[[ Data records open ]]

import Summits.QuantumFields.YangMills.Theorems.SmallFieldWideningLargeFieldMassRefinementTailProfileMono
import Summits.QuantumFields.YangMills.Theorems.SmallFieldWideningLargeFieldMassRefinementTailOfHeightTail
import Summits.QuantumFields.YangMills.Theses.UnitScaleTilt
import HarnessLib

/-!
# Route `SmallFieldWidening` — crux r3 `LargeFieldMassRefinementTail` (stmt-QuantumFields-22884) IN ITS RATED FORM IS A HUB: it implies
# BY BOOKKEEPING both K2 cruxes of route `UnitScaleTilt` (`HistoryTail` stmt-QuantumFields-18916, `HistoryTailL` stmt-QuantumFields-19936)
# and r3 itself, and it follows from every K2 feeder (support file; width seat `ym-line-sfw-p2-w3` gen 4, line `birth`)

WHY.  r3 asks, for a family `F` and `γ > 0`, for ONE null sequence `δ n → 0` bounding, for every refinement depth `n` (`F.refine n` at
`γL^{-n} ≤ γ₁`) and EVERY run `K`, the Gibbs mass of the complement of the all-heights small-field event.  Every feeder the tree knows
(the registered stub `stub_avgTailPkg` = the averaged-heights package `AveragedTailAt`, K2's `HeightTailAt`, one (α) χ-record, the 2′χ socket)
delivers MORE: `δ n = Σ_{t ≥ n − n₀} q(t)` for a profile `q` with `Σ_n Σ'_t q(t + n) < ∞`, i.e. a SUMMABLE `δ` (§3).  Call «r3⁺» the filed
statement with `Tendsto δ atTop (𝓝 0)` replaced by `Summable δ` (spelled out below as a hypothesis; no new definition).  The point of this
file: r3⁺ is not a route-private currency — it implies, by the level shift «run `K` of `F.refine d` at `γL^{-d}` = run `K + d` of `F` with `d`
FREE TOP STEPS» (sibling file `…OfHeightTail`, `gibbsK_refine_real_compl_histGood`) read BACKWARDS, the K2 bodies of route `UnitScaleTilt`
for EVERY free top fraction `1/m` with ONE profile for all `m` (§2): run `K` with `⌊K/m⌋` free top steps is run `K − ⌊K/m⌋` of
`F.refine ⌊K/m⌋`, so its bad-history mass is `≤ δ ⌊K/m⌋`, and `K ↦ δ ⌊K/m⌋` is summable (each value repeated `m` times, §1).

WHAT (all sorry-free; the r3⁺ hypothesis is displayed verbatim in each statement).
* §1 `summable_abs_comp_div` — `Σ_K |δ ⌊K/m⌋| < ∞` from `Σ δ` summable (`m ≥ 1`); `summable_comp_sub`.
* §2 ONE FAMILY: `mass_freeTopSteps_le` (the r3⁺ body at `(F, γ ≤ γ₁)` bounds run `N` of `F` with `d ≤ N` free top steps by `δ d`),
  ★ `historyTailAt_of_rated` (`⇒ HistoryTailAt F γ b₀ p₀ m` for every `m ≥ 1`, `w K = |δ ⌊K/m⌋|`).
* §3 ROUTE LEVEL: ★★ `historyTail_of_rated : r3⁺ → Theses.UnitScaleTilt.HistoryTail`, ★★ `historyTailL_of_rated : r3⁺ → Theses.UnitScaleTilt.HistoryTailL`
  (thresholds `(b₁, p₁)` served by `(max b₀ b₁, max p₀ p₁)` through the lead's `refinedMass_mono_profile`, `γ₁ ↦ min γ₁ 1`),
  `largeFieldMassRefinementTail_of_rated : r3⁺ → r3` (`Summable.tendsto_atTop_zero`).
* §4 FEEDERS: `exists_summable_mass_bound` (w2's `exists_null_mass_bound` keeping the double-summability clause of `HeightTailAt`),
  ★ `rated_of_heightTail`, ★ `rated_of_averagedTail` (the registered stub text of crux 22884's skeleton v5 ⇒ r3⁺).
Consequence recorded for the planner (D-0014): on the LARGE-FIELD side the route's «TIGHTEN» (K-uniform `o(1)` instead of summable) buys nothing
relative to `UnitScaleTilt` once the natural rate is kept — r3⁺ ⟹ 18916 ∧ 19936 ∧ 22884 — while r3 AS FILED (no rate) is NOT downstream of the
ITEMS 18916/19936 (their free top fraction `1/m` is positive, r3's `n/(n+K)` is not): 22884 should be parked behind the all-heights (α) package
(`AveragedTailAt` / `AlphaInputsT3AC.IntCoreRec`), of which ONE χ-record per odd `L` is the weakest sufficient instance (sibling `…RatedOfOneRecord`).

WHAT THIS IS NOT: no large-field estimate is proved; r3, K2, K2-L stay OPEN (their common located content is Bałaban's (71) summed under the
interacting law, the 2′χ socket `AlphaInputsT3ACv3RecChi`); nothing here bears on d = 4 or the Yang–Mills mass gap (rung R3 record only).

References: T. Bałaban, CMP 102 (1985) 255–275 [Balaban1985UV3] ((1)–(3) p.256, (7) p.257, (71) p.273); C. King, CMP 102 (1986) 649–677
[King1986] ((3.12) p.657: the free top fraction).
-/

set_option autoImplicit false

[[ Data records closed ]]

Your assignment — Where the line holding "of which ONE" appears in the listing above, start reproducing exactly, and end with the line holding "WHAT THIS IS".

Solution for this problem —
(`AveragedTailAt` / `AlphaInputsT3AC.IntCoreRec`), of which ONE χ-record per odd `L` is the weakest sufficient instance (sibling `…RatedOfOneRecord`).

WHAT THIS IS NOT: no large-field estimate is proved; r3, K2, K2-L stay OPEN (their common located content is Bałaban's (71) summed under the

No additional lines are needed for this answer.